Au levé de rideau j’étais seule en scène. Le silence tout à coup après l’agitation suscitée par l’arrivée du public, l’immensité de la salle dont je sentais la respiration mais que les projecteurs m’empêchaient de voir. Mes premières répliques furent suivies de réactions positives ; le public partageait. C’était gagné !

Vivant dans une famille branchée théâtre, où les conversations étaient très souvent alimentées par les commentaires à propos d’un spectacle, par la lecture d’une pièce, la découverte d’un auteur, d’une interprétation exceptionnelle à la radio, mon souhait numéro un était bien sûr de me lancer moi aussi dans cette aventure. Ma jeunesse, ma spontanéité et la justesse de ton sans doute ont séduits les personnes, déjà confirmées dans la pratique du théâtre amateur, qui me firent faire la première lecture. A 16 ans on n’est pas tout à fait conscient de l’enjeu ; on se sent sûr de soi, sûr de faire le bon choix, pas impressionné du tout par ces adultes qui vous jugent. La mémoire est bonne, les longs textes ne font pas peur. Une comédienne débutante a trop souvent le sentiment qu’au plus long est le texte, au plus intéressant est le rôle. (J’ai appris à me méfier des longs textes et à apprécier la chance de pouvoir défendre un petit rôle en le distillant comme du nectar.)
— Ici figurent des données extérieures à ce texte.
import Summits.CriticalPhenomena.PercolationContinuityZ3.Theorems.Transplant.SkelPhiFaceNumsY2
import Summits.CriticalPhenomena.PercolationContinuityZ3.Theorems.Transplant.SkelPhiFaceNumsMkY4E
import HarnessLib

/-!
# N1 ({±1} node), (F) inner route — part R5b-X2-E: THE PER-CENTRE NUMBERS OF A y′-FACE FROM LINEAR FLOORS, v2, COUNT-EXPOSING FORM (hp-8 g36): **`Skelφ.numsY_of_floors₂E`** = the tree's `Skelφ.numsY_of_floors₂`
# (SkelPhiFaceNumsY2) with the conclusion `∃ N : FaceRunNumsY4 …, N.Nr = Nr ∧ N.N₃ = N₃` in place of `Nonempty (FaceRunNumsY4 …)`: the keystone's chain-budget caps
# `hnFx/hnFy` (`1 + (nums …).Nr + 1 + (nums …).N₃ ≤ nB`, `Skelφ.hkits_faceSteps_of_nums7`) read the record's two counts, which a `Nonempty`-valued
# constructor forgets; this form lets the (F) wrapper's provider layer take `nums := Classical.choose …` and serve the caps from the floors' `Nr, N₃`.
# Proof = the tree's, verbatim, with the two field equations `rfl`.
builds on p205010 (kernel theorem, internal audit signed; external expert review pending) — nothing in this file uses p205010; no claim about the open node.
Lane `prim-bschramm`, seat `prim-hp-8` (gen 36); helper file (`--supports stmt-CriticalPhenomena-4575 --as helper`); slot-ledger ζ′ v1.
[cite: KozmaNitzan2024, §4 Lemma 11 (pp. 22–23), Lemma 12 (pp. 23–25)] [cite: MartineauTassion2017, §4.3 Lemma 4.2]
-/

noncomputable section

open scoped Classical

namespace Summit.CriticalPhenomena.PercolationContinuityZ3.Theorems.Transplant

namespace Skelφ

open Literature.Probability.Percolation Literature.Probability.LatticeModels SimpleGraph KNCells
open Literature.Probability.Percolation.KozmaNitzan
open Literature.Probability.Percolation.KozmaNitzan.Cells (oth oth_ne sgOf sgOf_sign stepVec_apply_fst eq_oth_of_ne oth_oth)
open KNLevels ChainPlanar ChainPara
open Literature.Barriers.CriticalPhenomena (graphBall mem_graphBall_self graphBall_mono)
open BoxProdZ2 (ConcRadiiG)
open TwoAxis.Para (modulus coarse lam0 lam1)

variable {V : Type} [DecidableEq V] {G : SimpleGraph V} [G.LocallyFinite] {φ : V → Site 2}

/-- **THE PER-CENTRE NUMBERS OF A y′-FACE FROM LINEAR FLOORS, v2** (see the module docstring). -/
theorem numsY_of_floors₂E (hstep : Steps G φ) (pr : FinePrm) (w₀ : V) {nL : ℕ} (hn : pr.n = nL) (hnL : 1 ≤ nL) (hvL : |pr.vα| ≤ nL)
    (hD : 0 < pr.D) (hlipψ : Lip G (pr.ψ φ w₀)) (hws : WeakSteps G (pr.ψ φ w₀))
    -- the lattice in stride units
    {κ₀ κ₁ mod Vb : ℤ} (hA : 0 < pr.A) (hκ₀ : 0 ≤ κ₀) (hVb : |pr.vα| ≤ Vb) (hc0 : pr.c₀ = pr.A * κ₀) (hc1 : pr.c₁ = pr.A * κ₁)
    (hmod : modulus nL pr.h pr.vα pr.vβ = mod) (hmod0 : 0 < mod) (hDm : pr.D = pr.A ^ 2 * mod)
    {ℓ' : ℕ} (hlay : (nL + pr.h.natAbs : ℕ) ≤ (nL : ℤ) * ℓ' + 1) (hmodlo : (nL : ℤ) * ℓ' - (shearUnit nL pr.h : ℤ) + 1 ≤ mod)
    (hmodhi : mod ≤ (nL : ℤ) * ℓ')
    -- the face step and the centre
    (P : PCells2) (Λ : ConcRadiiG) (b₀ : Fin 2 → ℕ) (a' : ℕ) (x : Site 2) (du : MDir) (hdu : du.1 = 1) (j : ℕ) {L' : ℕ} (hL' : 1 ≤ L')
    (hrM : L' ≤ Λ.rM a' (x + stepVec du)) {k₀ : ℤ} (hk₀ : 0 ≤ k₀) {r : ℕ} (c : V) (hcw : c ∈ graphBall G w₀ (Λ.rE a' x du - r))
    (hrE : r ≤ Λ.rE a' x du) (Mz : ℕ)
    {wc : ℤ} (hwc : |pr.ψ φ w₀ c (oth du.1) - P.cen x (oth du.1)| ≤ wc)
    {flo fhi fw : ℤ} (hflo : 5 * (P.r du.1 : ℤ) + 10 * P.s du.1 * j + 3 ≤ flo + P.lev du x (pr.ψ φ w₀ c))
    (hfhi : fhi + P.lev du x (pr.ψ φ w₀ c) ≤ 25 * P.r du.1 - 2) (hfw : fw + wc + k₀ + 1 ≤ 5 * (P.r (oth du.1) : ℤ) - 3)
    {kpar kperp : ℤ} (hfR : flo ≤ -kpar ∧ kpar ≤ fhi ∧ kperp ≤ fw)
    (Zc : Finset V) {kZ : ℤ} (hZk : ∀ v ∈ Zc, |pr.ψ φ c v du.1| ≤ kZ) (hZfar : P.lev du x (pr.ψ φ w₀ c) + kZ + 1 < 20 * (P.r du.1 : ℤ) - b₀ du.1)
    -- the run data and the choices
    {σh : ℤ} (hσh : σh = 1 ∨ σh = -1) (B : BridgePrm) (R's qB R'₃ qB₃ : ℕ) (yL : Site 2) (Nr N₃ : ℕ) {σT : ℤ} (hσT : σT = 1 ∨ σT = -1)
    -- floors: along y′-run at yL (sign σ = sgOf du): along habitat on axis 1, transverse on axis 0
    (FA1 : sgOf du = 1 → ∀ k ≤ Nr, mod * (flo - coarse pr.c₁ (pr.D / 2) pr.D (lam1 pr.A nL pr.h yL)) ≤
      κ₁ * ((shearUnit nL pr.h : ℤ) * (ySLo nL ℓ' pr.h qB R's 1 k - 1)) - mod + 1)
    (FA2 : sgOf du = 1 → ∀ k ≤ Nr, mod * (coarse pr.c₁ (pr.D / 2) pr.D (lam1 pr.A nL pr.h yL) + 1) +
      κ₁ * ((shearUnit nL pr.h : ℤ) * ySHi nL ℓ' pr.h qB R's 1 k + shearUnit nL pr.h - 1) ≤ mod * fhi)
    (FA3 : sgOf du = -1 → ∀ k ≤ Nr, mod * (flo + coarse pr.c₁ (pr.D / 2) pr.D (lam1 pr.A nL pr.h yL) + 1) ≤
      -(κ₁ * ((shearUnit nL pr.h : ℤ) * ySHi nL ℓ' pr.h qB R's (-1) k + shearUnit nL pr.h - 1)))
    (FA4 : sgOf du = -1 → ∀ k ≤ Nr, -(mod * coarse pr.c₁ (pr.D / 2) pr.D (lam1 pr.A nL pr.h yL)) -
      κ₁ * ((shearUnit nL pr.h : ℤ) * (ySLo nL ℓ' pr.h qB R's (-1) k - 1)) + mod - 1 ≤ mod * fhi)
    (FA5 : ∀ k ≤ Nr, (nL : ℤ) * mod * (-fw - coarse pr.c₀ (pr.D / 2) pr.D (lam0 pr.A pr.vα pr.vβ yL)) ≤ -(κ₀ * (yBnd nL ℓ' pr.h mod qB R's k + 2 * nL)) - nL * mod)
    (FA6 : ∀ k ≤ Nr, (nL : ℤ) * mod * (coarse pr.c₀ (pr.D / 2) pr.D (lam0 pr.A pr.vα pr.vβ yL) + 1) + κ₀ * (yBnd nL ℓ' pr.h mod qB R's k + nL) ≤ nL * mod * fw)
    -- floors: tangential x-run at yT (sign σT)
    (FT1 : sgOf du = 1 → ∀ k ≤ N₃, mod * (flo - coarse pr.c₁ (pr.D / 2) pr.D (lam1 pr.A nL pr.h (yL + crossOffY nL ℓ' pr.h pr.vα (sgOf du) Nr))) ≤
      -(κ₁ * (shearUnit nL pr.h : ℤ) * (xBoxB nL ℓ' pr.h R'₃ k + 1)) - mod + 1)
    (FT2 : sgOf du = 1 → ∀ k ≤ N₃, mod * (coarse pr.c₁ (pr.D / 2) pr.D (lam1 pr.A nL pr.h (yL + crossOffY nL ℓ' pr.h pr.vα (sgOf du) Nr)) + 1) +
      κ₁ * ((shearUnit nL pr.h : ℤ) * xBoxB nL ℓ' pr.h R'₃ k + shearUnit nL pr.h - 1) ≤ mod * fhi)
    (FT3 : sgOf du = -1 → ∀ k ≤ N₃, mod * (flo + coarse pr.c₁ (pr.D / 2) pr.D (lam1 pr.A nL pr.h (yL + crossOffY nL ℓ' pr.h pr.vα (sgOf du) Nr)) + 1) ≤
      -(κ₁ * ((shearUnit nL pr.h : ℤ) * xBoxB nL ℓ' pr.h R'₃ k + shearUnit nL pr.h - 1)))
    (FT4 : sgOf du = -1 → ∀ k ≤ N₃, -(mod * coarse pr.c₁ (pr.D / 2) pr.D (lam1 pr.A nL pr.h (yL + crossOffY nL ℓ' pr.h pr.vα (sgOf du) Nr))) +
      κ₁ * (shearUnit nL pr.h : ℤ) * (xBoxB nL ℓ' pr.h R'₃ k + 1) + mod - 1 ≤ mod * fhi)
    (FT5 : ∀ k ≤ N₃, (nL : ℤ) * mod * (-fw - coarse pr.c₀ (pr.D / 2) pr.D (lam0 pr.A pr.vα pr.vβ (yL + crossOffY nL ℓ' pr.h pr.vα (sgOf du) Nr))) ≤
      κ₀ * mod * xSLo nL qB₃ R'₃ σT k - κ₀ * Vb * (shearUnit nL pr.h : ℤ) * (xBoxB nL ℓ' pr.h R'₃ k + 1) - κ₀ * nL - nL * mod)
    (FT6 : ∀ k ≤ N₃, (nL : ℤ) * mod * (coarse pr.c₀ (pr.D / 2) pr.D (lam0 pr.A pr.vα pr.vβ (yL + crossOffY nL ℓ' pr.h pr.vα (sgOf du) Nr)) + 1) +
      κ₀ * mod * xSHi nL qB₃ R'₃ σT k + κ₀ * Vb * (shearUnit nL pr.h : ℤ) * (xBoxB nL ℓ' pr.h R'₃ k + 1) ≤ nL * mod * fw)
    -- floors: the target box on the x-run's last core
    (FL1 : (nL : ℤ) * mod * (P.cen (x + stepVec du) 0 - b₀ 0 + 2 - pr.ψ φ w₀ c 0 -
      coarse pr.c₀ (pr.D / 2) pr.D (lam0 pr.A pr.vα pr.vβ (yL + crossOffY nL ℓ' pr.h pr.vα (sgOf du) Nr))) ≤
      κ₀ * mod * xCSLo nL qB₃ R'₃ σT (N₃ + 1) - κ₀ * Vb * (shearUnit nL pr.h : ℤ) * (xCoreB nL ℓ' pr.h R'₃ (N₃ + 1) + 1) - κ₀ * nL - nL * mod)
    (FL2 : (nL : ℤ) * mod * (coarse pr.c₀ (pr.D / 2) pr.D (lam0 pr.A pr.vα pr.vβ (yL + crossOffY nL ℓ' pr.h pr.vα (sgOf du) Nr)) + 1) +
      κ₀ * mod * xCSHi nL qB₃ R'₃ σT (N₃ + 1) + κ₀ * Vb * (shearUnit nL pr.h : ℤ) * (xCoreB nL ℓ' pr.h R'₃ (N₃ + 1) + 1) ≤
      nL * mod * (P.cen (x + stepVec du) 0 + b₀ 0 - 2 - pr.ψ φ w₀ c 0))
    (FL3 : mod * (P.cen (x + stepVec du) 1 - b₀ 1 + 2 - pr.ψ φ w₀ c 1 - coarse pr.c₁ (pr.D / 2) pr.D (lam1 pr.A nL pr.h (yL + crossOffY nL ℓ' pr.h pr.vα (sgOf du) Nr))) ≤
      -(κ₁ * (shearUnit nL pr.h : ℤ) * (xCoreB nL ℓ' pr.h R'₃ (N₃ + 1) + 1)) - mod + 1)
    (FL4 : mod * (coarse pr.c₁ (pr.D / 2) pr.D (lam1 pr.A nL pr.h (yL + crossOffY nL ℓ' pr.h pr.vα (sgOf du) Nr)) + 1) +
      κ₁ * ((shearUnit nL pr.h : ℤ) * xCoreB nL ℓ' pr.h R'₃ (N₃ + 1) + shearUnit nL pr.h - 1) ≤ mod * (P.cen (x + stepVec du) 1 + b₀ 1 - 2 - pr.ψ φ w₀ c 1))
    -- the cross link floors
    (hq₃ : 2 * (nL : ℤ) + ((Nr : ℤ) + 1) * R's ≤ qB₃)
    (hW : ((Nr : ℤ) + 1) * (((nL : ℤ) * ℓ' / (shearUnit nL pr.h : ℕ) + 1) - ((nL : ℤ) * ℓ' - (shearUnit nL pr.h : ℕ) + 1) / (shearUnit nL pr.h : ℕ)) + qB +
      ((Nr : ℤ) + 1) * R's + 2 ≤ ((nL * ℓ' / shearUnit nL pr.h + 1 : ℕ) : ℤ))
    -- the bridge box, clearances, reaches
    (hxaY : ∀ x ∈ Finset.Icc B.core1Lo B.core1Hi,
      -((((nL : ℤ) + pr.vα).toNat : ℕ) : ℤ) ≤ sgOf du * σh * x 0 - sgOf du * yL 0 ∧ sgOf du * σh * x 0 - sgOf du * yL 0 ≤ ((((nL : ℤ) - pr.vα).toNat : ℕ) : ℤ))
    (hxbY : ∀ x ∈ Finset.Icc B.core1Lo B.core1Hi,
      |sgOf du * ((nL : ℤ) * (x 1 - yL 1) - pr.h * (σh * x 0 - yL 0))| + shearUnit nL pr.h ≤ ((qB : ℤ) + 1) * shearUnit nL pr.h)
    -- seed clearances: along y′-run by the signed α-floor on the side `s_h = sgOf du·σh`; tangential x-run per region by α OR by level
    (hclrLo : sgOf du * σh = 1 → ∀ k ≤ Nr, (Mz : ℤ) < yBoxLoT nL pr.vα R's k + sgOf du * yL 0)
    (hclrHi : sgOf du * σh = -1 → ∀ k ≤ Nr, yBoxHiT nL pr.vα R's k + sgOf du * yL 0 < -(Mz : ℤ))
    (hclr₃ : ∀ k ≤ N₃, (∀ b : ℤ, min (σT * xBoxLoA nL qB₃ R'₃ k) (σT * xBoxHiA nL qB₃ R'₃ k) ≤ b →
      b ≤ max (σT * xBoxLoA nL qB₃ R'₃ k) (σT * xBoxHiA nL qB₃ R'₃ k) → (Mz : ℤ) < |b + (yL + crossOffY nL ℓ' pr.h pr.vα (sgOf du) Nr) 0|) ∨
      ((shearUnit nL pr.h : ℤ) * Mz + (shearUnit nL pr.h : ℤ) * (xBoxB nL ℓ' pr.h R'₃ k + 1) ≤
        |(nL : ℤ) * (yL + crossOffY nL ℓ' pr.h pr.vα (sgOf du) Nr) 1 - pr.h * (yL + crossOffY nL ℓ' pr.h pr.vα (sgOf du) Nr) 0|))
    (hπ2Y : ∀ k ≤ Nr, ((yL 0).natAbs + (yL 1).natAbs) + (((((k + 1 : ℕ) : ℤ) * pr.vα).natAbs +
      (((shearUnit nL pr.h : ℤ) * |((k + 1 : ℕ) : ℤ) * (yPrmW nL ℓ' pr.h pr.vα R's qB Nr).sLo| + |pr.h| * |((k + 1 : ℕ) : ℤ) * pr.vα| + shearUnit nL pr.h) / nL).natAbs + 1))
      ≤ r)
    (hπ3Y : (((yL + crossOffY nL ℓ' pr.h pr.vα (sgOf du) Nr) 0).natAbs + ((yL + crossOffY nL ℓ' pr.h pr.vα (sgOf du) Nr) 1).natAbs) + (N₃ + 1) * shearUnit nL pr.h ≤ r) :
    ∃ N : FaceRunNumsY4 G φ (pr.ψ φ w₀) c pr.A nL pr.h pr.vα pr.vβ pr.c₀ pr.c₁ pr.D du σh (sgOf du) B ℓ' R's qB R'₃ qB₃ pr.vα hnL hvL hlay Mz
      (P.farCore x du j k₀) (targetMM G φ pr P w₀ Λ b₀ a' x du L') Zc r kpar kperp, N.Nr = Nr ∧ N.N₃ = N₃ := by
  set yT := yL + crossOffY nL ℓ' pr.h pr.vα (sgOf du) Nr with hyT
  have hσ := sgOf_sign du
  -- the three footprint packages
  obtain ⟨PLO, PHI, hreg, hP0, hP1, hP2, hP3, hPf₁, hPf₂, hPf₃⟩ :=
    yRun_footprint_of_floors_yface hnL hA hκ₀ hc0 hc1 hmod hmod0 hDm hvL hlay hmodlo hmodhi yL du hdu R's qB Nr FA1 FA2 FA3 FA4 FA5 FA6
  obtain ⟨YLO, YHI, hregY, hY0, hY1, hY2, hY3, hYf₁, hYf₂, hYf₃⟩ :=
    xRun_footprint_of_floors_yface (vβ := pr.vβ) hnL pr.h hA hκ₀ hc0 hc1 hmod hmod0 hDm hVb yT hσT du hdu ℓ' R'₃ qB₃ N₃ FT1 FT2 FT3 FT4 FT5 FT6
  obtain ⟨LLO, LHI, hlastc, hL0, hL1, hL2, hL3, hglo, hghi⟩ :=
    lastCoreX_target_of_floors (vβ := pr.vβ) hnL pr.h hA hκ₀ hc0 hc1 hmod hmod0 hDm hVb yT hσT ℓ' R'₃ qB₃ N₃ (pr.ψ φ w₀ c) (P.cen (x + stepVec du)) b₀
      FL1 FL2 FL3 FL4
  -- the numeric cross link
  have hxyY := hxyY_of_floors hnL (h := pr.h) hvL hσ hσT ℓ' R's qB Nr R'₃ qB₃ N₃ hq₃ hW
  have hd : yT - yL = crossOffY nL ℓ' pr.h pr.vα (sgOf du) Nr := by rw [hyT, add_sub_cancel_left]
  -- the tangential clearance in the constructor's box spelling (`max |−xBoxB| |xBoxB| = xBoxB`)
  have hclr₃' : ∀ k ≤ N₃, (∀ b : ℤ, min (σT * xBoxLoA nL qB₃ R'₃ k) (σT * xBoxHiA nL qB₃ R'₃ k) ≤ b →
      b ≤ max (σT * xBoxLoA nL qB₃ R'₃ k) (σT * xBoxHiA nL qB₃ R'₃ k) → (Mz : ℤ) < |b + yT 0|) ∨
      ((shearUnit nL pr.h : ℤ) * Mz + (shearUnit nL pr.h : ℤ) * (max |(-xBoxB nL ℓ' pr.h R'₃ k)| |xBoxB nL ℓ' pr.h R'₃ k| + 1) ≤
        |(nL : ℤ) * yT 1 - pr.h * yT 0|) := by
    intro k hk
    rcases hclr₃ k hk with h | h
    · exact Or.inl h
    · right
      rwa [abs_neg, max_self, abs_of_nonneg (xBoxB_nonneg nL ℓ' pr.h R'₃ k)]
  exact faceRunNumsY4_mkE hstep pr w₀ hn hnL hvL hD hlipψ hws P Λ b₀ a' x du j hL' hrM hk₀ c hcw hrE Mz le_rfl le_rfl hwc hflo hfhi hfw
    hglo hghi hfR Zc hZk hZfar hσh B ℓ' R's qB R'₃ qB₃ hlay yL yT Nr N₃ hσT PLO PHI YLO YHI hreg hregY hlastc hP0 hP1 hP2 hP3 hPf₁ hPf₂ hPf₃
    hY0 hY1 hY2 hY3 hYf₁ hYf₂ hYf₃ hL0 hL1 hL2 hL3 hxaY hxbY (by rw [hd]; exact hxyY) hclrLo hclrHi hclr₃' hπ2Y hπ3Y

end Skelφ

end Summit.CriticalPhenomena.PercolationContinuityZ3.Theorems.Transplant

end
Cette assurance candide disparut quand enfin arriva l’épreuve du feu. La première représentation me donnait tout à coup la dimension du risque que je prenais : le trac, la hantise du trou de mémoire, les entrées les sorties au bon endroit au bon moment, la réplique ni trop rapide ni trop lente. L’obligation de se déplacer de façon naturelle, d’utiliser les accessoires à bon escient.
Rattraper adroitement une partie du texte négligée par le partenaire, combler un « blanc » inattendu, faire face aux impondérables tels que la porte du décor qui s’ouvre à l’envers, le coup de feu qui n’explose pas, la sonnerie qui suscite la réplique et qui tarde à se faire entendre, le comédien qui entre du côté opposé ou on l’attend, la lumière qui doit s’éteindre et qui brille de tous ses feux.
J ignorais tout ça la première fois que je suis montée sur les planches mais très vite les évènements se sont chargés de m’instruire. Les spectateurs ont continué à ne voir que du feu, c’était donc l’essentiel. .
Quand j’évoque la première fois, je dois aussi reconnaître que lorsque les applaudissements ont retenti, mon cœur a bondi dans ma poitrine et qu’enfin je savais que je trouverais mes plus grandes joies dans cette activité enrichissante, exigeante mais tellement passionnante.
Elle a duré dix ans, 10 années de bonheur !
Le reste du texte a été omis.